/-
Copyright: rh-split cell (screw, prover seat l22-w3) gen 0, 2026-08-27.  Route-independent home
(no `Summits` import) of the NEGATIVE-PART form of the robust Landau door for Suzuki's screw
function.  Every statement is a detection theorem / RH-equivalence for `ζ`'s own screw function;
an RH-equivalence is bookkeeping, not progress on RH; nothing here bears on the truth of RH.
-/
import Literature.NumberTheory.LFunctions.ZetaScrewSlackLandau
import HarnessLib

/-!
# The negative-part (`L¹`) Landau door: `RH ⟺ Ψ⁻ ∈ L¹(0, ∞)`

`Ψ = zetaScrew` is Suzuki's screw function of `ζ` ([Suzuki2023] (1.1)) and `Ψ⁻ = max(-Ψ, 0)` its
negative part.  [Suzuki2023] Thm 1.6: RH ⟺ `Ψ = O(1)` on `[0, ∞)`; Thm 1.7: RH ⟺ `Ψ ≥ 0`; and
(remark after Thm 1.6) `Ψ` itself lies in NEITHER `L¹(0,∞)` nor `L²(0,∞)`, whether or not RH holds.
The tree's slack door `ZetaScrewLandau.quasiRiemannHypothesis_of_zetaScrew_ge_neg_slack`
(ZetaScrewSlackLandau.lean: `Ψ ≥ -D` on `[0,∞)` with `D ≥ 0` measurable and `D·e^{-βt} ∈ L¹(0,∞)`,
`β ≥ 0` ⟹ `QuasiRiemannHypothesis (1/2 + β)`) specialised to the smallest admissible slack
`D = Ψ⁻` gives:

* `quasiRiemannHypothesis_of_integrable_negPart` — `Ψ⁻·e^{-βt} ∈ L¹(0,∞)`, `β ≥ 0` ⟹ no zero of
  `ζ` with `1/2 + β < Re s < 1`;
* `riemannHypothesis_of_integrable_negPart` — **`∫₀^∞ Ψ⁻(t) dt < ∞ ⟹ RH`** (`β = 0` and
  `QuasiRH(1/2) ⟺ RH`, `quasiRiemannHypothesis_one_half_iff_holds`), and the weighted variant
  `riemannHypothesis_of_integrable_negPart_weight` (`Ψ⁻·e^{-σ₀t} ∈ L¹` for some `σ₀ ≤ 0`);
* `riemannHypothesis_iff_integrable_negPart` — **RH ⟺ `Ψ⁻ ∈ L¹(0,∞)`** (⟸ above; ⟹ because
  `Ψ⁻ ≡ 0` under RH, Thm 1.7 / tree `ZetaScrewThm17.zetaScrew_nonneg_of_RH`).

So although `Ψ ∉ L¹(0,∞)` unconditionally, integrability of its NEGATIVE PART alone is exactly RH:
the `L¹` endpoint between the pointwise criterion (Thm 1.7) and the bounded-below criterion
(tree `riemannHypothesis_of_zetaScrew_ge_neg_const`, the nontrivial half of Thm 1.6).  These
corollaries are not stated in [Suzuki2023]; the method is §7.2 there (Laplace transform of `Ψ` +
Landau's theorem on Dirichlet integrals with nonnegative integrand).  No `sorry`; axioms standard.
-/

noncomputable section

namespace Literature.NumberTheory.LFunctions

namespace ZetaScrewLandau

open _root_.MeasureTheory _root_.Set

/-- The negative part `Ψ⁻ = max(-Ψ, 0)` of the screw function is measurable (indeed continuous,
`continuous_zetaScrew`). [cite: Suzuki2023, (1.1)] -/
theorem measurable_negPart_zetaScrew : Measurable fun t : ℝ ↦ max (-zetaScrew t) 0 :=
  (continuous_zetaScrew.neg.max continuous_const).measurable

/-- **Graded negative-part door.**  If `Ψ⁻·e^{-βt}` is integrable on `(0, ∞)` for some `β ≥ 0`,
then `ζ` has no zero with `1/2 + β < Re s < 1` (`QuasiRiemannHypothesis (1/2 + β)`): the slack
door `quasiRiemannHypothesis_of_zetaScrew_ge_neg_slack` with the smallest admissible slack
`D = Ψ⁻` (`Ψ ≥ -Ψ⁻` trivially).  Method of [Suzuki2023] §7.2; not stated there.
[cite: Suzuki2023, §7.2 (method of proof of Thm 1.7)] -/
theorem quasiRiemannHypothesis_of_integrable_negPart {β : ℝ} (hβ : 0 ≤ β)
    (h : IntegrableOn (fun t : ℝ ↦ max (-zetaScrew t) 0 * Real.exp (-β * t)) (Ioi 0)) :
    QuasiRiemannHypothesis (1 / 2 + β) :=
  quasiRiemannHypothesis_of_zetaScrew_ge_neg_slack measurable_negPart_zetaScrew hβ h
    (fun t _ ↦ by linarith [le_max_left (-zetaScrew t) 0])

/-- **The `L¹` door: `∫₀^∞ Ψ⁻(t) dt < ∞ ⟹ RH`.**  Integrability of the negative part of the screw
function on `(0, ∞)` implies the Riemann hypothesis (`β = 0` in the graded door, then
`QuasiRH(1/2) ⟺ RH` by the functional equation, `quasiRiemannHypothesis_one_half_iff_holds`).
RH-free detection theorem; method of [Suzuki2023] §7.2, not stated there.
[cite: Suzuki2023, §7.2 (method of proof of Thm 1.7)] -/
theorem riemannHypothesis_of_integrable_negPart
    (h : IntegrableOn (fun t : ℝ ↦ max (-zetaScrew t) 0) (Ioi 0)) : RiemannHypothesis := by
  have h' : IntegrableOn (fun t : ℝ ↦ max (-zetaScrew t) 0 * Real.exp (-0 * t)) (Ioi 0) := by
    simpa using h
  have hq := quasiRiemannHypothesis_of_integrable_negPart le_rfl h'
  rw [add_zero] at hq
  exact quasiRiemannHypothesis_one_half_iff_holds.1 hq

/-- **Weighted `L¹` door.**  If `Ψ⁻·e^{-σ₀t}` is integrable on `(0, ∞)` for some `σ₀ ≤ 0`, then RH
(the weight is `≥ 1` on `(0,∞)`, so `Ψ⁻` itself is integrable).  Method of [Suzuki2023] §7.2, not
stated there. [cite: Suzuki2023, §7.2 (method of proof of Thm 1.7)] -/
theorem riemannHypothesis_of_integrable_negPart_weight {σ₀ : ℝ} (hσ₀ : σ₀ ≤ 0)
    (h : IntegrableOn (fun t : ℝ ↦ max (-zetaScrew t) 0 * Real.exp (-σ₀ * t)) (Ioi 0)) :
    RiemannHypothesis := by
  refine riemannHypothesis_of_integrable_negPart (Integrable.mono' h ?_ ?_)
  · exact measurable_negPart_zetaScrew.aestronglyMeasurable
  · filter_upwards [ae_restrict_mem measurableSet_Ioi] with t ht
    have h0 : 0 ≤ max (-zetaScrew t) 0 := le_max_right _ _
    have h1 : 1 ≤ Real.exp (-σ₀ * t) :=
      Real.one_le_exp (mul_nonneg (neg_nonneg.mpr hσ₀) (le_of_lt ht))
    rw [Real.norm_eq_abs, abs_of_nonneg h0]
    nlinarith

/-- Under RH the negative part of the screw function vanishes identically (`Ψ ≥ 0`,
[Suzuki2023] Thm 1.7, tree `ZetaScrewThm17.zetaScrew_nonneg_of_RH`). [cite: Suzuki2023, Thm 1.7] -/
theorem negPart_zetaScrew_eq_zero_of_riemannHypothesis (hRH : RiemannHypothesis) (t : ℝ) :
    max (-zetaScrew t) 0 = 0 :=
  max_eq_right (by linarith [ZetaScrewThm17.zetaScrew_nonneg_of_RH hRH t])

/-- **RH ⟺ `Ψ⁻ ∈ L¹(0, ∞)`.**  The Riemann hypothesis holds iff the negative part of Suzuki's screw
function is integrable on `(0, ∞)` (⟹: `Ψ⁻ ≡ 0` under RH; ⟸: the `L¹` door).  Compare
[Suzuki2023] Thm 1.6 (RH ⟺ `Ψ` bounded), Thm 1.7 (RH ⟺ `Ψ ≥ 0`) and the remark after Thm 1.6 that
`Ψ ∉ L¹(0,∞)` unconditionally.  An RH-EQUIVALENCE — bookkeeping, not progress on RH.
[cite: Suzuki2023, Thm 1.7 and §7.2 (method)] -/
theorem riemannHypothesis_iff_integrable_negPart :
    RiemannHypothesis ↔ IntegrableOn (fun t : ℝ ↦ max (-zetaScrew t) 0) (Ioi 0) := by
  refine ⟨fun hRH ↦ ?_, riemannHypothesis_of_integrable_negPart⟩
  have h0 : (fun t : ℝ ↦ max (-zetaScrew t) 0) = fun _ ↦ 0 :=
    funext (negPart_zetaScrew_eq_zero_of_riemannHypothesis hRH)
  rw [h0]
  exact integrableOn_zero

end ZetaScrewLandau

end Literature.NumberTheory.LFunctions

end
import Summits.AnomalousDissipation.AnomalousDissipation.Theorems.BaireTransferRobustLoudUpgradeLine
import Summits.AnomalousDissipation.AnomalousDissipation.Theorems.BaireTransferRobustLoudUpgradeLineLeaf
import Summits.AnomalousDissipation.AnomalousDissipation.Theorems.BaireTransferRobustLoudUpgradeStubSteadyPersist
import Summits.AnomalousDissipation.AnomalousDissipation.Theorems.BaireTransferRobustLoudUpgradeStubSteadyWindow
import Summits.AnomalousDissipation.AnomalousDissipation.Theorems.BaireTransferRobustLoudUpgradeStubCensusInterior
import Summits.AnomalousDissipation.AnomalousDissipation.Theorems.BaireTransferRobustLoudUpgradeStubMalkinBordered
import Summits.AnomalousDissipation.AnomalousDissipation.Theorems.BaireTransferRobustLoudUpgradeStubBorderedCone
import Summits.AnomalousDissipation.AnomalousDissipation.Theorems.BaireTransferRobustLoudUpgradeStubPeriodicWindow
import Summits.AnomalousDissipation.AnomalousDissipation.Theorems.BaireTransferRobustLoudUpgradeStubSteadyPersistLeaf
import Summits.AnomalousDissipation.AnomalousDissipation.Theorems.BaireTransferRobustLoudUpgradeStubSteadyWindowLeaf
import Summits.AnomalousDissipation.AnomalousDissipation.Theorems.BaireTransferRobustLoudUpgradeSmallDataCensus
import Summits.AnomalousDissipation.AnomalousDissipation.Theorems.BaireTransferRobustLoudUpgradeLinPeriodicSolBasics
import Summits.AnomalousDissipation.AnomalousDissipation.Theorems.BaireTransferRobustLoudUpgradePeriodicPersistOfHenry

-=-=-

> **TASK DIRECTIONS**
Among the entries above, the lines between the ones containing "has no zero" and "(the weight is", inclusive, are to be transcribed exactly. No other line is to be given.

> **WRITTEN RESPONSE**
then `ζ` has no zero with `1/2 + β < Re s < 1` (`QuasiRiemannHypothesis (1/2 + β)`): the slack
door `quasiRiemannHypothesis_of_zetaScrew_ge_neg_slack` with the smallest admissible slack
`D = Ψ⁻` (`Ψ ≥ -Ψ⁻` trivially).  Method of [Suzuki2023] §7.2; not stated there.
[cite: Suzuki2023, §7.2 (method of proof of Thm 1.7)] -/
theorem quasiRiemannHypothesis_of_integrable_negPart {β : ℝ} (hβ : 0 ≤ β)
    (h : IntegrableOn (fun t : ℝ ↦ max (-zetaScrew t) 0 * Real.exp (-β * t)) (Ioi 0)) :
    QuasiRiemannHypothesis (1 / 2 + β) :=
  quasiRiemannHypothesis_of_zetaScrew_ge_neg_slack measurable_negPart_zetaScrew hβ h
    (fun t _ ↦ by linarith [le_max_left (-zetaScrew t) 0])

/-- **The `L¹` door: `∫₀^∞ Ψ⁻(t) dt < ∞ ⟹ RH`.**  Integrability of the negative part of the screw
function on `(0, ∞)` implies the Riemann hypothesis (`β = 0` in the graded door, then
`QuasiRH(1/2) ⟺ RH` by the functional equation, `quasiRiemannHypothesis_one_half_iff_holds`).
RH-free detection theorem; method of [Suzuki2023] §7.2, not stated there.
[cite: Suzuki2023, §7.2 (method of proof of Thm 1.7)] -/
theorem riemannHypothesis_of_integrable_negPart
    (h : IntegrableOn (fun t : ℝ ↦ max (-zetaScrew t) 0) (Ioi 0)) : RiemannHypothesis := by
  have h' : IntegrableOn (fun t : ℝ ↦ max (-zetaScrew t) 0 * Real.exp (-0 * t)) (Ioi 0) := by
    simpa using h
  have hq := quasiRiemannHypothesis_of_integrable_negPart le_rfl h'
  rw [add_zero] at hq
  exact quasiRiemannHypothesis_one_half_iff_holds.1 hq

/-- **Weighted `L¹` door.**  If `Ψ⁻·e^{-σ₀t}` is integrable on `(0, ∞)` for some `σ₀ ≤ 0`, then RH
(the weight is `≥ 1` on `(0,∞)`, so `Ψ⁻` itself is integrable).  Method of [Suzuki2023] §7.2, not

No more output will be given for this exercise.